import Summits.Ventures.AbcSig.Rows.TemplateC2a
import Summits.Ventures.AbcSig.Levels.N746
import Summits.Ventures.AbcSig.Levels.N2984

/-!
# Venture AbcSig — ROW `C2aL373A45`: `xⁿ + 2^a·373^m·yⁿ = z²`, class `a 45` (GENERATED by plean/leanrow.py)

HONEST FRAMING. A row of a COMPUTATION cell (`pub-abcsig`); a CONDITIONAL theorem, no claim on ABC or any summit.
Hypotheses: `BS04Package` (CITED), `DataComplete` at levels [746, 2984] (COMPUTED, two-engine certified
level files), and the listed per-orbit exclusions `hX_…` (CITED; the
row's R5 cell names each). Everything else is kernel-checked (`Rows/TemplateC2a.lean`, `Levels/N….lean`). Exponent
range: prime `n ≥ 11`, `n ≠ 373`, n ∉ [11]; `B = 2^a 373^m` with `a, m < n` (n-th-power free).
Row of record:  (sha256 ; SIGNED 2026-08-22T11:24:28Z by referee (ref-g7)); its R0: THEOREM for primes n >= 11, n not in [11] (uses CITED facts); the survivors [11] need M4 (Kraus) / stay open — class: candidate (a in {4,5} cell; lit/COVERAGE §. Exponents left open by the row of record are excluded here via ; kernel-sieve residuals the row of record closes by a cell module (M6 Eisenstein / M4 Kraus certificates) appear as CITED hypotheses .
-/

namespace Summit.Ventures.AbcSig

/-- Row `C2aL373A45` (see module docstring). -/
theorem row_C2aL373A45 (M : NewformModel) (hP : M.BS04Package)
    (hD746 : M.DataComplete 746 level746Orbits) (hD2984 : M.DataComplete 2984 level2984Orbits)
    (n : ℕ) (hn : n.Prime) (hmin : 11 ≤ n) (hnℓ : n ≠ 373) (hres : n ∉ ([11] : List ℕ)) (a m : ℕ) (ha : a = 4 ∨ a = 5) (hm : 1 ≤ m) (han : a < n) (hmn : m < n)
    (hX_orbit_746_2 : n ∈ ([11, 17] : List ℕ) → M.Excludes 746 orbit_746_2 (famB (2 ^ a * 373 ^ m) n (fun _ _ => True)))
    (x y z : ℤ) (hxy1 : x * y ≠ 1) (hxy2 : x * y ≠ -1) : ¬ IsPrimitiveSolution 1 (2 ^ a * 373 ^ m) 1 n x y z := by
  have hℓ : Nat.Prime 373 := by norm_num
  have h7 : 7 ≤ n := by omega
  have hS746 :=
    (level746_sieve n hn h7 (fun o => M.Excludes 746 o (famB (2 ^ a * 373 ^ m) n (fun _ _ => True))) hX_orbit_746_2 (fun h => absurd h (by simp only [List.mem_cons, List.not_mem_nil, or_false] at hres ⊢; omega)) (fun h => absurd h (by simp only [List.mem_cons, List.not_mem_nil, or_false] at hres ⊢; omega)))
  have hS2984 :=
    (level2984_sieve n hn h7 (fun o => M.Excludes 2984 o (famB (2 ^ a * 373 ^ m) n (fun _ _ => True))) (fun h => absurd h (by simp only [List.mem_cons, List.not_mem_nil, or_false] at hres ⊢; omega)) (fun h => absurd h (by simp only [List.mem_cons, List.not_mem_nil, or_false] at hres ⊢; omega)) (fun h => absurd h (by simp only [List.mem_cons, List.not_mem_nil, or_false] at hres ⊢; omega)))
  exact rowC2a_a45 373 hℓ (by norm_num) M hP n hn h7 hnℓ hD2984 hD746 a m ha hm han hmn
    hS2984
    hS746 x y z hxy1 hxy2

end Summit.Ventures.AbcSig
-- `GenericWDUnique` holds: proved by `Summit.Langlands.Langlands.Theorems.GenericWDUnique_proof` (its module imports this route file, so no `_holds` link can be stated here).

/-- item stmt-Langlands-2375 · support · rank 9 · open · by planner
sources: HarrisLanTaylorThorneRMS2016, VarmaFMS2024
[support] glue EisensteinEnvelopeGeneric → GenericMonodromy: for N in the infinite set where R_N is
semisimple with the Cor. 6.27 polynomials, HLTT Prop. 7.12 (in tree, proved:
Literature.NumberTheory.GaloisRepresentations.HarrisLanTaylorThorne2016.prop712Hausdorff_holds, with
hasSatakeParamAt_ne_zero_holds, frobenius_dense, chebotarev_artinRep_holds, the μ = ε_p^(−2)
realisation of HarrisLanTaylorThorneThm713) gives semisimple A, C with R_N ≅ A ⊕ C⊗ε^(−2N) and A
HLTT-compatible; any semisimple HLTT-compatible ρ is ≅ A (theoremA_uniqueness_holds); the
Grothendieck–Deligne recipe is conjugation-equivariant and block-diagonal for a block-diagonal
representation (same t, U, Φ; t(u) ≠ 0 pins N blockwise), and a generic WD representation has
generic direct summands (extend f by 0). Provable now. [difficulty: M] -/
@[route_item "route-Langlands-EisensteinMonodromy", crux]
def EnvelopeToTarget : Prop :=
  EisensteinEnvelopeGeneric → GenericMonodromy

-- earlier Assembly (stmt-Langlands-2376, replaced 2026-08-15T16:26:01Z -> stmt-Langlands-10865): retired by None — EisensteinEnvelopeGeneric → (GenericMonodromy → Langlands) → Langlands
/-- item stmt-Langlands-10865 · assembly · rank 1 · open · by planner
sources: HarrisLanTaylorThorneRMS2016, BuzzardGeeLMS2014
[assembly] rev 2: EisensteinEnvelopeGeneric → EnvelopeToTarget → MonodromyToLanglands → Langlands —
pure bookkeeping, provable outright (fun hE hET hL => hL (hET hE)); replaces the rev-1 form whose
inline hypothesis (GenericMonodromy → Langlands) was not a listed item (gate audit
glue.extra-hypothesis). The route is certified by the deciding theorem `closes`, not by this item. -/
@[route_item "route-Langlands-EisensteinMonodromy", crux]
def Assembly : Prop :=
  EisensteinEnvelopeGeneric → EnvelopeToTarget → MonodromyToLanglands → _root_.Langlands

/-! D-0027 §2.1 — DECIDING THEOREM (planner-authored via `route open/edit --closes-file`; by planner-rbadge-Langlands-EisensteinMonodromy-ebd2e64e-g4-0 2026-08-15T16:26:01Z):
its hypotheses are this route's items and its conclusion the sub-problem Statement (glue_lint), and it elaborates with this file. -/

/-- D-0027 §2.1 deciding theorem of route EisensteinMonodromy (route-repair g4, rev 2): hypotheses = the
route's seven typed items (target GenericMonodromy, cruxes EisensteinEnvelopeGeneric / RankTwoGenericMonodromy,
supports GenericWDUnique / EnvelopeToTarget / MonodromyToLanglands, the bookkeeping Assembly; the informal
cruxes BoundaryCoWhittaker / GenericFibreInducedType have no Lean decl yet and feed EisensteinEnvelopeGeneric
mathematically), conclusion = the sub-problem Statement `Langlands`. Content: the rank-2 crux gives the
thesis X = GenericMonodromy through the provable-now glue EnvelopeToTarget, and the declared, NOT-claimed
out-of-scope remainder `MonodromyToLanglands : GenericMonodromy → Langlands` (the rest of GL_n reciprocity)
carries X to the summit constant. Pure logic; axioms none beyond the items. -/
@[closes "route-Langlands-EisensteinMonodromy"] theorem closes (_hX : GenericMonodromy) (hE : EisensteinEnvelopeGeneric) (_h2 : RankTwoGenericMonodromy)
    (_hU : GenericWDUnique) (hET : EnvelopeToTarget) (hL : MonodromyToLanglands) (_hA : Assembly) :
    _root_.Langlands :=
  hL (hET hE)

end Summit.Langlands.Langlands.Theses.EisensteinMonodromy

-.-.-

Your task
Report the number of lines in the material above that include the string "hypothesis". Nothing else belongs in the answer.

Task response
2